(Dataset entries)

import Mathlib
import Summits.Ventures.Crystal3D.Theorems.StickyWulffConstantTextureLiminfTentCells
import HarnessLib

/-!
# The tent certificate for fcc grains — facet planes of the chambers (eng g8)

Route `StickyWulffConstant` (`Summits/Ventures/Crystal3D`, cell `crystal3d-full`), support toward the crux
`TextureLiminf` (stmt-Ventures-19483), FREE half (tent certificate, TexShadow v6.1), the POLYTOPE clause of
`BarlowFreeCertificate` in the cubic frame: at a generic level `t` the super-level set `{f_X > t}` is, up
to a null set (cell boundaries), the disjoint union of the open convex pieces `cell ∩ {affine > t}`, each
an open H-polytope (`TexShadow.polytope`) with UNIT normals and pairwise DISTINCT facet planes, inside its
cell (hence inside one bilayer slab).
* `plane_eq_imp_smul` — equal planes have proportional data;
* `pairwise_plane_ne_chamberH` — the fourteen facet planes of a chamber are pairwise distinct
(this file); the pieces themselves are in `…TentPieces.lean`.
WHAT THIS IS NOT: the certificate; F-C1 not moved.
-/

noncomputable section

namespace Summit.Ventures.Crystal3D.TentCertificate

open Finset Summit.Ventures.Crystal3D MeasureTheory
open Literature.Geometry.DiscreteGeometry (intVec intVec_apply)
open scoped RealInnerProductSpace

/-! ## Planes -/

/-- **Equal planes have proportional data** (`a ≠ 0`). -/
theorem plane_eq_imp_smul {a a' : EuclideanSpace ℝ (Fin 3)} {c c' : ℝ} (ha : a ≠ 0)
    (h : {x : EuclideanSpace ℝ (Fin 3) | ⟪a, x⟫ = c} = {x | ⟪a', x⟫ = c'}) :
    ∃ μ : ℝ, a' = μ • a ∧ c' = μ * c := by
  have ha2 : ⟪a, a⟫ ≠ 0 := by rw [real_inner_self_eq_norm_sq]; positivity
  set x₀ : EuclideanSpace ℝ (Fin 3) := (c / ⟪a, a⟫) • a with hx₀
  have hx₀P : ⟪a, x₀⟫ = c := by rw [hx₀, real_inner_smul_right]; field_simp
  have hmem : ∀ x, ⟪a, x⟫ = c → ⟪a', x⟫ = c' := fun x hx => by
    have : x ∈ {x : EuclideanSpace ℝ (Fin 3) | ⟪a, x⟫ = c} := hx
    rw [h] at this; exact this
  have h0 : ⟪a', x₀⟫ = c' := hmem x₀ hx₀P
  -- `a'` kills every vector orthogonal to `a`
  have hperp : ∀ v, ⟪a, v⟫ = 0 → ⟪a', v⟫ = 0 := by
    intro v hv
    have := hmem (x₀ + v) (by rw [inner_add_right, hx₀P, hv, add_zero])
    rw [inner_add_right, h0] at this; linarith
  set μ : ℝ := ⟪a, a'⟫ / ⟪a, a⟫ with hμ
  set w : EuclideanSpace ℝ (Fin 3) := a' - μ • a with hw
  have hwa : ⟪a, w⟫ = 0 := by rw [hw, inner_sub_right, real_inner_smul_right, hμ]; field_simp; ring
  have hw0 : w = 0 := by
    have h1 := hperp w hwa
    have h2 : ⟪w, w⟫ = 0 := by
      have ha' : a' = w + μ • a := by rw [hw]; abel
      have : ⟪a', w⟫ = ⟪w, w⟫ + μ * ⟪a, w⟫ := by
        rw [ha', inner_add_left, real_inner_smul_left]
      rw [this, hwa, mul_zero, add_zero] at h1; exact h1
    exact inner_self_eq_zero.1 h2
  refine ⟨μ, by rw [← sub_eq_zero, ← hw, hw0], ?_⟩
  rw [← h0, show a' = μ • a by rw [← sub_eq_zero, ← hw, hw0], real_inner_smul_left, hx₀P]

/-- Scaling the data by a nonzero factor does not change the plane. -/
theorem plane_smul_eq {a : EuclideanSpace ℝ (Fin 3)} {c μ : ℝ} (hμ : μ ≠ 0) :
    {x : EuclideanSpace ℝ (Fin 3) | ⟪μ • a, x⟫ = μ * c} = {x | ⟪a, x⟫ = c} := by
  ext x; simp only [Set.mem_setOf_eq, real_inner_smul_left]
  constructor
  · intro h; exact mul_left_cancel₀ hμ h
  · intro h; rw [h]

/-- Scaling the data by a positive factor does not change the open half-space. -/
theorem halfSpace_smul_eq {a : EuclideanSpace ℝ (Fin 3)} {c μ : ℝ} (hμ : 0 < μ) :
    {x : EuclideanSpace ℝ (Fin 3) | ⟪μ • a, x⟫ < μ * c} = {x | ⟪a, x⟫ < c} := by
  ext x; simp only [Set.mem_setOf_eq, real_inner_smul_left]
  exact ⟨fun h => lt_of_mul_lt_mul_left h hμ.le, fun h => mul_lt_mul_of_pos_left h hμ⟩

/-! ## The facet planes of a chamber are pairwise distinct -/

/-- Membership in `chamberH`, unfolded. -/
theorem mem_chamberH_iff {k : Fin 3 → ℤ} {m : Fin 4 → ℤ} {q : EuclideanSpace ℝ (Fin 3) × ℝ} :
    q ∈ chamberH k m ↔
      (∃ i : Fin 3, q = (Real.sqrt 2 • EuclideanSpace.single i (1 : ℝ), (k i : ℝ) + 1)) ∨
      (∃ i : Fin 3, q = (-(Real.sqrt 2 • EuclideanSpace.single i (1 : ℝ)), -(k i : ℝ))) ∨
      (∃ j : Fin 4, q = (Real.sqrt 2 • intVec (normal4 j), 2 * (m j : ℝ) + 2)) ∨
      (∃ j : Fin 4, q = (-(Real.sqrt 2 • intVec (normal4 j)), -(2 * (m j : ℝ)))) := by
  simp only [chamberH, Finset.mem_union, Finset.mem_image, Finset.mem_univ, true_and, eq_comm, or_assoc]

/-- The eight direction vectors (up to sign): `e_i` and `a_j`, as integer vectors. -/
theorem chamberH_fst_eq {k : Fin 3 → ℤ} {m : Fin 4 → ℤ} {q : EuclideanSpace ℝ (Fin 3) × ℝ}
    (hq : q ∈ chamberH k m) :
    ∃ (σ : ℝ) (n : Fin 3 → ℤ), (σ = 1 ∨ σ = -1) ∧ q.1 = (σ * Real.sqrt 2) • intVec n ∧
      ((∃ i : Fin 3, n = Pi.single i 1 ∧ q.2 = σ * (k i + (1 + σ) / 2)) ∨
       (∃ j : Fin 4, n = normal4 j ∧ q.2 = σ * (2 * m j + (1 + σ)))) := by
  have hsingle : ∀ i : Fin 3, EuclideanSpace.single i (1 : ℝ) = intVec (Pi.single i 1) := by
    intro i; ext l
    rcases eq_or_ne l i with rfl | h
    · simp [intVec_apply]
    · simp [intVec_apply, h]
  rcases mem_chamberH_iff.1 hq with ⟨i, rfl⟩ | ⟨i, rfl⟩ | ⟨j, rfl⟩ | ⟨j, rfl⟩
  · exact ⟨1, Pi.single i 1, Or.inl rfl, by rw [one_mul, hsingle], Or.inl ⟨i, rfl, by ring⟩⟩
  · exact ⟨-1, Pi.single i 1, Or.inr rfl, by rw [hsingle, neg_one_mul, neg_smul], Or.inl ⟨i, rfl, by ring⟩⟩
  · exact ⟨1, normal4 j, Or.inl rfl, by rw [one_mul], Or.inr ⟨j, rfl, by ring⟩⟩
  · exact ⟨-1, normal4 j, Or.inr rfl, by rw [neg_one_mul, neg_smul], Or.inr ⟨j, rfl, by ring⟩⟩

/-- Proportional direction vectors among `{e_i} ∪ {a_j}` are equal, with factor `±1` matching signs. -/
theorem dirs_eq_of_smul {σ σ' μ : ℝ} (hσ : σ = 1 ∨ σ = -1) (hσ' : σ' = 1 ∨ σ' = -1) {n n' : Fin 3 → ℤ}
    (hn : (∃ i : Fin 3, n = Pi.single i 1) ∨ ∃ j : Fin 4, n = normal4 j)
    (hn' : (∃ i : Fin 3, n' = Pi.single i 1) ∨ ∃ j : Fin 4, n' = normal4 j)
    (h : (σ' * Real.sqrt 2) • intVec n' = μ • ((σ * Real.sqrt 2) • intVec n)) :
    n = n' ∧ μ = σ * σ' := by
  have hs : (0 : ℝ) < Real.sqrt 2 := by positivity
  -- compare coordinates
  have hc : ∀ l : Fin 3, σ' * (n' l : ℝ) = μ * σ * (n l : ℝ) := by
    intro l
    have := congrArg (fun v : EuclideanSpace ℝ (Fin 3) => v l) h
    simp only [PiLp.smul_apply, smul_eq_mul, intVec_apply, smul_smul] at this
    have h2 : Real.sqrt 2 * (σ' * (n' l : ℝ)) = Real.sqrt 2 * (μ * σ * (n l : ℝ)) := by linarith [this]
    exact mul_left_cancel₀ hs.ne' h2
  have hσ2 : σ * σ = 1 := by rcases hσ with rfl | rfl <;> norm_num
  have hσ'2 : σ' * σ' = 1 := by rcases hσ' with rfl | rfl <;> norm_num
  -- integer coordinates of the candidates
  have key : ∀ l : Fin 3, (n' l : ℝ) = (μ * σ * σ') * (n l : ℝ) := by
    intro l; have := hc l
    calc (n' l : ℝ) = σ' * (σ' * (n' l : ℝ)) := by rw [← mul_assoc, hσ'2, one_mul]
      _ = (μ * σ * σ') * (n l : ℝ) := by rw [this]; ring
  set ν : ℝ := μ * σ * σ' with hν
  -- case analysis on the two candidates
  have hμ : μ = ν * (σ * σ') := by
    rw [hν]; calc μ = μ * (σ * σ) * (σ' * σ') := by rw [hσ2, hσ'2]; ring
      _ = μ * σ * σ' * (σ * σ') := by ring
  suffices hνn : ν = 1 ∧ n = n' by
    refine ⟨hνn.2, ?_⟩; rw [hμ, hνn.1, one_mul]
  rcases hn with ⟨i, rfl⟩ | ⟨j, rfl⟩ <;> rcases hn' with ⟨i', rfl⟩ | ⟨j', rfl⟩
  · have h1 := key i; have h2 := key i'
    by_cases hii : i = i'
    · subst hii; simp at h1; exact ⟨h1.symm, rfl⟩
    · exfalso; simp [hii, Ne.symm hii] at h1 h2
  · exfalso
    have h1 := key i
    obtain ⟨l, hl⟩ : ∃ l : Fin 3, l ≠ i := by
      fin_cases i
      · exact ⟨1, by decide⟩
      · exact ⟨0, by decide⟩
      · exact ⟨0, by decide⟩
    have h2 := key l
    simp [hl] at h2
    have : normal4 j' l ≠ 0 := by fin_cases j' <;> fin_cases l <;> simp [normal4]
    exact this h2
  · exfalso
    obtain ⟨l, hl⟩ : ∃ l : Fin 3, l ≠ i' := by
      fin_cases i'
      · exact ⟨1, by decide⟩
      · exact ⟨0, by decide⟩
      · exact ⟨0, by decide⟩
    have h2 := key l
    simp [hl] at h2
    rcases h2 with h2 | h2
    · -- ν = 0 forces n' i' = 0
      have h3 := key i'
      simp [h2] at h3
    · have : normal4 j l ≠ 0 := by fin_cases j <;> fin_cases l <;> simp [normal4]
      exact this h2
  · have h0 := key 0; have h1 := key 1; have h2 := key 2
    fin_cases j <;> fin_cases j' <;> simp [normal4] at h0 h1 h2 ⊢ <;> first | exact h0.symm | linarith

/-- **The fourteen facet planes of a chamber are pairwise distinct.** -/
theorem pairwise_plane_ne_chamberH (k : Fin 3 → ℤ) (m : Fin 4 → ℤ) {q q' : EuclideanSpace ℝ (Fin 3) × ℝ}
    (hq : q ∈ chamberH k m) (hq' : q' ∈ chamberH k m) (hne : q ≠ q') :
    {x : EuclideanSpace ℝ (Fin 3) | ⟪q.1, x⟫ = q.2} ≠ {x | ⟪q'.1, x⟫ = q'.2} := by
  intro heq
  obtain ⟨σ, n, hσ, hq1, hq2⟩ := chamberH_fst_eq hq
  obtain ⟨σ', n', hσ', hq1', hq2'⟩ := chamberH_fst_eq hq'
  have hs : (0 : ℝ) < Real.sqrt 2 := by positivity
  have hn0 : intVec n ≠ (0 : EuclideanSpace ℝ (Fin 3)) := by
    rcases hq2 with ⟨i, rfl, -⟩ | ⟨j, rfl, -⟩
    · intro h; have := congrArg (fun v : EuclideanSpace ℝ (Fin 3) => v i) h; simp [intVec_apply] at this
    · intro h; have := congrArg (fun v : EuclideanSpace ℝ (Fin 3) => v 0) h
      fin_cases j <;> simp [intVec_apply, normal4] at this
  have hq10 : q.1 ≠ 0 := by
    rw [hq1]; intro h
    rw [smul_eq_zero] at h
    rcases h with h | h
    · rcases hσ with rfl | rfl <;> simp at h
    · exact hn0 h
  obtain ⟨μ, hμ1, hμ2⟩ := plane_eq_imp_smul hq10 heq
  rw [hq1, hq1'] at hμ1
  have hdir := dirs_eq_of_smul hσ hσ' (hq2.imp (fun ⟨i, h, _⟩ => ⟨i, h⟩) (fun ⟨j, h, _⟩ => ⟨j, h⟩))
    (hq2'.imp (fun ⟨i, h, _⟩ => ⟨i, h⟩) (fun ⟨j, h, _⟩ => ⟨j, h⟩)) hμ1
  obtain ⟨hnn, hμ⟩ := hdir
  have hσ2 : σ * σ = 1 := by rcases hσ with rfl | rfl <;> norm_num
  -- same direction: compare the levels; `σ = σ'` gives `q = q'`, `σ = -σ'` contradicts the levels
  apply hne
  rcases hq2 with ⟨i, hni, hc⟩ | ⟨j, hnj, hc⟩ <;> rcases hq2' with ⟨i', hni', hc'⟩ | ⟨j', hnj', hc'⟩
  · have hii : i = i' := by
      have := congrArg (fun f : Fin 3 → ℤ => f i) (hni.symm.trans (hnn.trans hni'))
      by_contra hii; simp [hii] at this
    subst hii
    rw [hc, hμ] at hμ2; rw [hc'] at hμ2
    rcases hσ with rfl | rfl <;> rcases hσ' with rfl | rfl
    · exact Prod.ext (by rw [hq1, hq1', hnn]) (by rw [hc, hc'])
    · exfalso; norm_num at hμ2
    · exfalso; norm_num at hμ2
    · exact Prod.ext (by rw [hq1, hq1', hnn]) (by rw [hc, hc'])
  · exfalso
    have := congrArg (fun f : Fin 3 → ℤ => f) (hni.symm.trans (hnn.trans hnj'))
    obtain ⟨l, hl⟩ : ∃ l : Fin 3, l ≠ i := by
      fin_cases i
      · exact ⟨1, by decide⟩
      · exact ⟨0, by decide⟩
      · exact ⟨0, by decide⟩
    have h2 := congrArg (fun f : Fin 3 → ℤ => f l) this
    simp [hl] at h2
    fin_cases j' <;> fin_cases l <;> simp [normal4] at h2
  · exfalso
    have := hni'.symm.trans (hnn.symm.trans hnj)
    obtain ⟨l, hl⟩ : ∃ l : Fin 3, l ≠ i' := by
      fin_cases i'
      · exact ⟨1, by decide⟩
      · exact ⟨0, by decide⟩
      · exact ⟨0, by decide⟩
    have h2 := congrArg (fun f : Fin 3 → ℤ => f l) this
    simp [hl] at h2
    fin_cases j <;> fin_cases l <;> simp [normal4] at h2
  · have hjj : j = j' := by
      have := hnj.symm.trans (hnn.trans hnj')
      by_contra hjj
      fin_cases j <;> fin_cases j' <;> first | exact hjj rfl |
        (have h0 := congrArg (fun f : Fin 3 → ℤ => f 0) this;
         have h1 := congrArg (fun f : Fin 3 → ℤ => f 1) this;
         have h2 := congrArg (fun f : Fin 3 → ℤ => f 2) this;
         simp [normal4] at h0 h1 h2)
    subst hjj
    rw [hc, hμ] at hμ2; rw [hc'] at hμ2
    rcases hσ with rfl | rfl <;> rcases hσ' with rfl | rfl
    · exact Prod.ext (by rw [hq1, hq1', hnn]) (by rw [hc, hc'])
    · exfalso; norm_num at hμ2
    · exfalso; norm_num at hμ2
    · exact Prod.ext (by rw [hq1, hq1', hnn]) (by rw [hc, hc'])


end Summit.Ventures.Crystal3D.TentCertificate

end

**Task prompt**.
Please return all lines from the records that hold the word "hsingle".

**Exercise result**.
  have hsingle : ∀ i : Fin 3, EuclideanSpace.single i (1 : ℝ) = intVec (Pi.single i 1) := by
  · exact ⟨1, Pi.single i 1, Or.inl rfl, by rw [one_mul, hsingle], Or.inl ⟨i, rfl, by ring⟩⟩
  · exact ⟨-1, Pi.single i 1, Or.inr rfl, by rw [hsingle, neg_one_mul, neg_smul], Or.inl ⟨i, rfl, by ring⟩⟩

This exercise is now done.